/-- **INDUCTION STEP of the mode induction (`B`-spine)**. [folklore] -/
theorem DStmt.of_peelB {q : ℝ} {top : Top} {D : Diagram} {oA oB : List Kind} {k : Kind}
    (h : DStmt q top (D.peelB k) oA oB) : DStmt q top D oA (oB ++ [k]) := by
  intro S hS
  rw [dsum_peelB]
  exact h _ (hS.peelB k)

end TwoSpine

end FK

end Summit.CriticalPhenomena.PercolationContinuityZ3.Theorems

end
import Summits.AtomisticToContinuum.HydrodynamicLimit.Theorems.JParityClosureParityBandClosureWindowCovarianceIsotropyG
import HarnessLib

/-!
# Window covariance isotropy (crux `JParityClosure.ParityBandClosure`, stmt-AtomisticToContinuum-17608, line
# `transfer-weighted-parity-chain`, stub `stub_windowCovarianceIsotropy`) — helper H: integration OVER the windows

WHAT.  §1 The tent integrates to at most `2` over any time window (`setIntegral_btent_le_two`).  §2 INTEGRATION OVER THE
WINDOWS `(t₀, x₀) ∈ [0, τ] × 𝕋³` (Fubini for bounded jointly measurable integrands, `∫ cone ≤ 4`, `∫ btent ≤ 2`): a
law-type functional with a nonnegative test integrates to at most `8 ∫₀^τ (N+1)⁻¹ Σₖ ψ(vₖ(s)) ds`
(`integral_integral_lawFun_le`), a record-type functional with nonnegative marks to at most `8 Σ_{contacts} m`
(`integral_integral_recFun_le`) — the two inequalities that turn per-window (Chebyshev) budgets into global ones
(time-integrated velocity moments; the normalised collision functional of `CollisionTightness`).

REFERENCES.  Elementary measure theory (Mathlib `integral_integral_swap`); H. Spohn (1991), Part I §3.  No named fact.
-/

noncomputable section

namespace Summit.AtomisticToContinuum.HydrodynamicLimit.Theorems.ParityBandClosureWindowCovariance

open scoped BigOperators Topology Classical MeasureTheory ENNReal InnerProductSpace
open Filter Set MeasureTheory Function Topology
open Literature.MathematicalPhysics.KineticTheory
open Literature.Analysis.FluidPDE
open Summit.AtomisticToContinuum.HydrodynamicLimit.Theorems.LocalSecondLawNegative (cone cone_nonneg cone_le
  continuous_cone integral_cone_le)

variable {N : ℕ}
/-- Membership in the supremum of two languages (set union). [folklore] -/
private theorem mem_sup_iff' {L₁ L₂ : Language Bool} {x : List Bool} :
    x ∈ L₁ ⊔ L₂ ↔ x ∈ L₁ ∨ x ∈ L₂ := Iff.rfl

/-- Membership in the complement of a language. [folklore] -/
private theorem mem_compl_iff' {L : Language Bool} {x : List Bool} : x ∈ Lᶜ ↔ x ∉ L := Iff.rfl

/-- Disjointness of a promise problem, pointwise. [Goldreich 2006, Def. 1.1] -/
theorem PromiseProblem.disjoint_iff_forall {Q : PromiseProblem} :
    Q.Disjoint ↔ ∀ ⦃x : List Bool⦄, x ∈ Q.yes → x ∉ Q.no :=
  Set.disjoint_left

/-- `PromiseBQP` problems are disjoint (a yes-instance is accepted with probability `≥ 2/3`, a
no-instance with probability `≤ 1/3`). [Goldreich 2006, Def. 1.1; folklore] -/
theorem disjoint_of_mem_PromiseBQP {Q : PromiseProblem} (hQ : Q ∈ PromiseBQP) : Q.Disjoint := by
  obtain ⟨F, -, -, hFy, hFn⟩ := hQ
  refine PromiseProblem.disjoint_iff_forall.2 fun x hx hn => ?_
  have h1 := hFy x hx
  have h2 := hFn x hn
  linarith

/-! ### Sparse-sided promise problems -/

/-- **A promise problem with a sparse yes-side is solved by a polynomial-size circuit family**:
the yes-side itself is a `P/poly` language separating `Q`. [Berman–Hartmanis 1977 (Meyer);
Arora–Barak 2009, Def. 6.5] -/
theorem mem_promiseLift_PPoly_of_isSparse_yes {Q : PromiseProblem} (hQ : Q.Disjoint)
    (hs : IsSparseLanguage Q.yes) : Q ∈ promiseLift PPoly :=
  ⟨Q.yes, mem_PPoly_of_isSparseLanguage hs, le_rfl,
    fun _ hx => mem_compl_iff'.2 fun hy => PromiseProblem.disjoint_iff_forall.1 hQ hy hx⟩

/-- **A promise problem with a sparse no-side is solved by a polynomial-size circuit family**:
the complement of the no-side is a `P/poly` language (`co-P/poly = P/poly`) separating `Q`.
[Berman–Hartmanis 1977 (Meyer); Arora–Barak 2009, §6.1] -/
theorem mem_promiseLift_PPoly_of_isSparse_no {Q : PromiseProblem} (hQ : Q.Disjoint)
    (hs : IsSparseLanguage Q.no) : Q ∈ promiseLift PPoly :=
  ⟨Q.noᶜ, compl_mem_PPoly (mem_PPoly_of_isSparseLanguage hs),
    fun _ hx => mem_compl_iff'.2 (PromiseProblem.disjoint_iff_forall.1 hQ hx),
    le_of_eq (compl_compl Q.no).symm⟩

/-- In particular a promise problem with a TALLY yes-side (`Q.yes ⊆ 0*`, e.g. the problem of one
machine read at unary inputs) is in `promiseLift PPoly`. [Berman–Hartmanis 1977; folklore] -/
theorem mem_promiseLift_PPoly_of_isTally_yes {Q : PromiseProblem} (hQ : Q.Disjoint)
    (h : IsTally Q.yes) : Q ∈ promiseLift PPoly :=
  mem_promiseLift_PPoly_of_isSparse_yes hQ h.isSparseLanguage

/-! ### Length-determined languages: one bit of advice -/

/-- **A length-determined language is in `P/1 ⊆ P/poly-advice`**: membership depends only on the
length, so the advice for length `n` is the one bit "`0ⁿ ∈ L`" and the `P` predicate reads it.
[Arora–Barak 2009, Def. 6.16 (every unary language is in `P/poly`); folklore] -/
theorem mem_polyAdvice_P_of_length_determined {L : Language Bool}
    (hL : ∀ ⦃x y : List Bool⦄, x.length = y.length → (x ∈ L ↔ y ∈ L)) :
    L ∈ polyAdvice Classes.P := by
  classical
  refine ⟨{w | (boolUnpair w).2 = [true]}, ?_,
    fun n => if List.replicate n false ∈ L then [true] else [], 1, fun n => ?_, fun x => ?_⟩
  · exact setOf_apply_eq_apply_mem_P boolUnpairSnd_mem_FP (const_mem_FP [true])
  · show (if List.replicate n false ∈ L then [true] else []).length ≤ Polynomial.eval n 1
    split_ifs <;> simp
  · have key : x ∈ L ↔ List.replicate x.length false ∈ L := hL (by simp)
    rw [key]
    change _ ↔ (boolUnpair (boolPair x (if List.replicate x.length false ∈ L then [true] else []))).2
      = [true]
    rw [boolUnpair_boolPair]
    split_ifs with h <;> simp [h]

★ ★ ★ ★ ★

=== Brief ===
Filter the records, keeping only lines that contain "else", and show those lines.

=== Result ===
    fun n => if List.replicate n false ∈ L then [true] else [], 1, fun n => ?_, fun x => ?_⟩
  · show (if List.replicate n false ∈ L then [true] else []).length ≤ Polynomial.eval n 1
    change _ ↔ (boolUnpair (boolPair x (if List.replicate x.length false ∈ L then [true] else []))).2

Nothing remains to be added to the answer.